A diagnostic system may include a knowledge base including medical concepts, a statistical inference engine, and a chatbot for interfacing with a user in order to diagnose a user's condition using the medical concepts from the chatbot. The chatbot may generate one or more concepts from the consultation. The concepts may be encoded using, for example, XML and sent to a database for storage. Upon request from a medical practitioner, the concepts may be retrieved from the database to build a user profile to analyse the clinical history of a patient after a number of consultations.

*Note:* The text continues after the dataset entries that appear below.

import Summits.HubbardSuperconductivity.HubbardSuperconductivity.Theorems.AnisotropyChordTransferFibre3N1RowL2N00964

/-!
# Route `AnisotropyChord` / H0 rotor rung, LEVEL 2 row `N₁`: the cell `ν ∈ [0.000964, 0.001157]`, `a ∈ [0.3, 0.6]`

One cell of the ∀L ≥ 128 kernel certificate of the (KT-1″) trial-gap bound (piece A, stmt-HubbardSuperconductivity-23918), on the
column `colN00964` (brackets certified in `…N1RowL2N00964`): ★ `cellN00964A0300_n1 : n1CellCheckC colN00964 a₁ a₂ 2 (49/100) (30, 6) = true`
(the staged `RExpr` cell check of p2 g4–g5, one `decide`, ≈ 3 min), whence ★★ `trialGap_cellN00964A0300`: for every `L ≥ 128` and every
ground two-magnon profile with `ν = λ₂/θ² ∈ [241/250000, 1157/1000000]` and `a = Δf(x̂) ∈ [3/10, 3/5]`:  `(49/100)·U ≤ N₁`
(`…N1RowCellSound.trialGap_of_cellCheck`).  Compiled-evaluator forecast of the certified ratio on this cell: see the proposal note.
Generated by p2 g5's cells/mkfiles.py (HOME/hubbard-h0-rotor-p2/cells/).
Prover seat `hubbard-h0-rotor-p2` g5; helper for piece A = stmt-HubbardSuperconductivity-23918 of rung 19089
(`--supports`, helper class).  Nothing here proves superconductivity in the Hubbard model; one kernel-certified piece of ONE
conditional reduction (the GM₃ ∀L certificate, Level-2 row `N₁`); the rotor TARGET as originally worded stays FALSE (g15 verdict).
Mathlib + the tree only; no sorry.
-/

set_option linter.dupNamespace false
set_option autoImplicit false

open Literature.Analysis.ValidatedNumerics

namespace Summit.HubbardSuperconductivity.HubbardSuperconductivity.Theorems.AnisotropyChord.Transfer.Fibre3.L2.N1

/-- ★ the staged `RExpr` cell check passes with `cmin = 49/100` on `a ∈ [3/10, 3/5]` over the column `colN00964`. -/
theorem cellN00964A0300_n1 : n1CellCheckC colN00964 ((3 : ℚ) / 10) ((3 : ℚ) / 5) 2 ((49 : ℚ) / 100) (30, 6) = true := by
  decide +kernel

/-- ★★ on this cell, for EVERY `L ≥ 128` and every ground profile: `(49/100)·U ≤ N₁`. -/
theorem trialGap_cellN00964A0300 (L : ℕ) [NeZero L] (hL : 128 ≤ L) {Δ lam2 : ℝ} {f : Tor L → ℝ} (hΔ0 : 0 ≤ Δ) (hΔ1 : Δ < 1)
    (hf : IsGroundTwoMagnon L Δ lam2 f)
    (hν1 : (964 : ℝ) / 1000000 ≤ lam2 / (2 * Real.pi / L) ^ 2) (hν2 : lam2 / (2 * Real.pi / L) ^ 2 ≤ (1157 : ℝ) / 1000000)
    (ha1 : ((3 : ℝ) / 10) ≤ Δ * f (K1 L)) (ha2 : Δ * f (K1 L) ≤ ((3 : ℝ) / 5)) :
    ((49 : ℝ) / 100) * Uunit L Δ f ≤ trialGapN1 L Δ f := by
  have h := trialGap_of_cellCheck L colN00964 ((3 : ℚ) / 10) ((3 : ℚ) / 5) ((49 : ℚ) / 100) (30, 6) cellN00964A0300_n1 colN00964_check hL hΔ0 hΔ1 hf
    (by simpa [colN00964] using hν1) (by simpa [colN00964] using hν2) (by push_cast; simpa using ha1) (by push_cast; simpa using ha2)
  simpa using h

end Summit.HubbardSuperconductivity.HubbardSuperconductivity.Theorems.AnisotropyChord.Transfer.Fibre3.L2.N1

The present disclosure is best described with reference to the accompanying figures, in which:
Embodiments of the present disclosure relate to a computer-implemented method of building a user profile for a medical diagnostic system. The method comprises: receiving a new event including data describing a chatbot consultation with the user; encoding the new event using JSON; storing the encoded new event in a queue of events; decoding and translating the new event into a form compatible with the user profile; and adding the translated new event to the user profile.
It is an object of the present disclosure to improve on the prior art. In particular, the present disclosure addresses a technical problem tied to computer technology and arising in the realm of computer networks, namely the technical problem of bandwidth usage and processing speed. The disclosed system solves this technical problem using a technical solution, namely by encoding events from a chatbot consultation using JSON and storing the encoded event in a queue for subsequent retrieval, decoding and translation into a user profile. JSON provides a standardised format for concept encoding requiring reduced bandwidth for transmission, and using the queue allows for the user profile to be built up incrementally saving processing each time the user profile is generated.
With reference to
The mobile phone 3 will communicate with interface 5. Interface 5 has two primary functions, the first function 7 is to take the words uttered by the user and turn them into a form that can be understood by the inference engine 11. The second function 9 is to take the output of the inference engine 11 and to send this back to the user's mobile phone 3.

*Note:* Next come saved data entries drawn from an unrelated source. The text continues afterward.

import Summits.BirchSwinnertonDyer.BirchSwinnertonDyer.Theses.KatoDescentPotSupersingular
import Summits.BirchSwinnertonDyer.BirchSwinnertonDyer.Theorems.KatoDescentPotSupersingularZetaLineRankZero
import HarnessLib

/-!
# Crux M of route `KatoDescentPotSupersingular` (K9) BY NAME from TWO held inputs — modularity and Kato's CORE member package —
# with NO Gross–Zagier–Kolyvagin and NO Poitou–Tate binder: typed closers over the live aliases
# (crux M = stmt-BirchSwinnertonDyer-19196 `ReducibleKatoMember`; `--supports`, closes nothing)

Seat `bsd-potss-rkm` g25 (prover; cell `bsd-potss`).  HONEST FRAMING: BSD is not proved by any of this; nothing is booked; the held
input `Kato2004.exists_memberHullZetaCoreInputs` (child 27962; Kato's Euler system + explicit reciprocity at the member, size XL) is
unchanged and un-discharged.  What is new (route-free theorem `ZetaLineRankZero.katoMemberShaBoundOfReducible_of_newform_of_coreInputs`,
this seat): the finiteness of `W_K(ℚ)` that the level-`0` ledger needs is a CONSEQUENCE of clause (b′) of the core package (Kato Cor. 14.3 /
Thm. 14.5, reciprocity + the log lattice), so the GZK half of the bundle child 28002 `PublishedInputsModularityGZK` and the (closed)
Poitou–Tate child 27963 are IDLE for M: the live 4-ary glue 28004 `ReducibleKatoMemberOfCoreInputs` is implied by the 2-ary theorems below.

* `wildReducibleKatoMember_of_modularityU0Red_of_coreInputs : PublishedInputModularityU0Red → PublishedInputMemberHullZetaCore → ReducibleKatoMember`
  (U₀-red's live modularity alias, gen 3, + M's core child 27962);
* `reducibleKatoMemberOfCoreInputs_of_modularity_gzkIdle` — the live 4-ary glue shape with the bundle 28002 used through `.1` and binders 3–4 unused;
* `wildReducibleKatoMember_of_newform_of_coreInputs` — the Literature-constant form `exists_isNewformOf → exists_memberHullZetaCoreInputs → …`.

References: K. Kato, Astérisque 295 (2004), Cor. 14.3, Thm. 14.5 (pp. 235–236), Prop. 14.16 (2) (pp. 244–245) [Kato2004Asterisque];
C. Breuil, B. Conrad, F. Diamond, R. Taylor, J. Amer. Math. Soc. 14 (2001) [BreuilConradDiamondTaylor2001].
-/

-- the summit and its single problem are both named `BirchSwinnertonDyer` (registry layout D-0017)
set_option linter.dupNamespace false
set_option autoImplicit false

noncomputable section

open Literature.NumberTheory.EllipticCurves Literature.NumberTheory.EllipticCurves.ModularForms
  Literature.NumberTheory.EllipticCurves.Kato2004
open Summit.BirchSwinnertonDyer.BirchSwinnertonDyer.Theorems

namespace Summit.BirchSwinnertonDyer.BirchSwinnertonDyer.Theorems.CoreInputsNoGZK

/-- **Crux M (K9) from modularity and the core package, Literature-constant form** — no GZK, no Poitou–Tate binder.
[cite: Kato2004Asterisque, Cor. 14.3, Thm. 14.5 (pp. 235–236), Prop. 14.16 (2) (pp. 244–245)] -/
theorem wildReducibleKatoMember_of_newform_of_coreInputs (hmod : exists_isNewformOf) (hC : exists_memberHullZetaCoreInputs) :
    Summit.BirchSwinnertonDyer.BirchSwinnertonDyer.Theses.KatoDescentPotSupersingular.ReducibleKatoMember :=
  ZetaLineRankZero.katoMemberShaBoundOfReducible_of_newform_of_coreInputs hmod hC

/-- **Crux M (K9) BY NAME from the live aliases `PublishedInputModularityU0Red` (modularity, U₀-red gen 4) and `PublishedInputMemberHullZetaCore` (27962).**
[cite: Kato2004Asterisque, Cor. 14.3, Thm. 14.5 (pp. 235–236), Prop. 14.16 (2) (pp. 244–245)] [cite: BreuilConradDiamondTaylor2001, Thm. A] -/
theorem wildReducibleKatoMember_of_modularityU0Red_of_coreInputs :
    Summit.BirchSwinnertonDyer.BirchSwinnertonDyer.Theses.KatoDescentPotSupersingular.PublishedInputModularityU0Red →
    Summit.BirchSwinnertonDyer.BirchSwinnertonDyer.Theses.KatoDescentPotSupersingular.PublishedInputMemberHullZetaCore →
    Summit.BirchSwinnertonDyer.BirchSwinnertonDyer.Theses.KatoDescentPotSupersingular.ReducibleKatoMember :=
  fun hmod hC => wildReducibleKatoMember_of_newform_of_coreInputs hmod hC

/-- **The live glue 28004 `ReducibleKatoMemberOfCoreInputs` with its GZK half and its Poitou–Tate and display-only binders IDLE**: the bundle
`PublishedInputsModularityGZK` is used through its modularity conjunct only. [cite: Kato2004Asterisque, Cor. 14.3, Thm. 14.5 (pp. 235–236)] -/
theorem reducibleKatoMemberOfCoreInputs_of_modularity_gzkIdle :
    Summit.BirchSwinnertonDyer.BirchSwinnertonDyer.Theses.KatoDescentPotSupersingular.PublishedInputsModularityGZK →
    Summit.BirchSwinnertonDyer.BirchSwinnertonDyer.Theses.KatoDescentPotSupersingular.PublishedInputMemberHullZetaCore →
    Summit.BirchSwinnertonDyer.BirchSwinnertonDyer.Theses.KatoDescentPotSupersingular.HeldPoitouTateSelmerDualityQ →
    Summit.BirchSwinnertonDyer.BirchSwinnertonDyer.Theses.KatoDescentPotSupersingular.PublishedInputMemberHullZetaInputsNamed →
    Summit.BirchSwinnertonDyer.BirchSwinnertonDyer.Theses.KatoDescentPotSupersingular.ReducibleKatoMember :=
  fun hMG hC _ _ => wildReducibleKatoMember_of_newform_of_coreInputs hMG.1 hC

end Summit.BirchSwinnertonDyer.BirchSwinnertonDyer.Theorems.CoreInputsNoGZK

end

In some embodiments, Natural Language Processing (NLP) is used in the interface 5. NLP is one of the tools used to interpret, understand, and then use everyday human language and language patterns. It breaks both speech and text down into shorter components and interprets these more manageable blocks to understand what each individual component means and how it contributes to the overall meaning, linking the occurrence of medical terms to the knowledge base. Through NLP it is possible to transcribe consultations, summarise clinical records and chat with users in a more natural, human way.
However, simply understanding how users express their symptoms and risk factors is not enough to identity and provide reasons about the underlying set of diseases. For this, the inference engine 11 is used. The inference engine 11 is a powerful set of machine learning systems, capable of reasoning on a space of >100s of billions of combinations of symptoms, diseases and risk factors, per second, to suggest possible underlying conditions. The inference engine 11 can provide reasoning efficiently, at scale, to bring healthcare to millions.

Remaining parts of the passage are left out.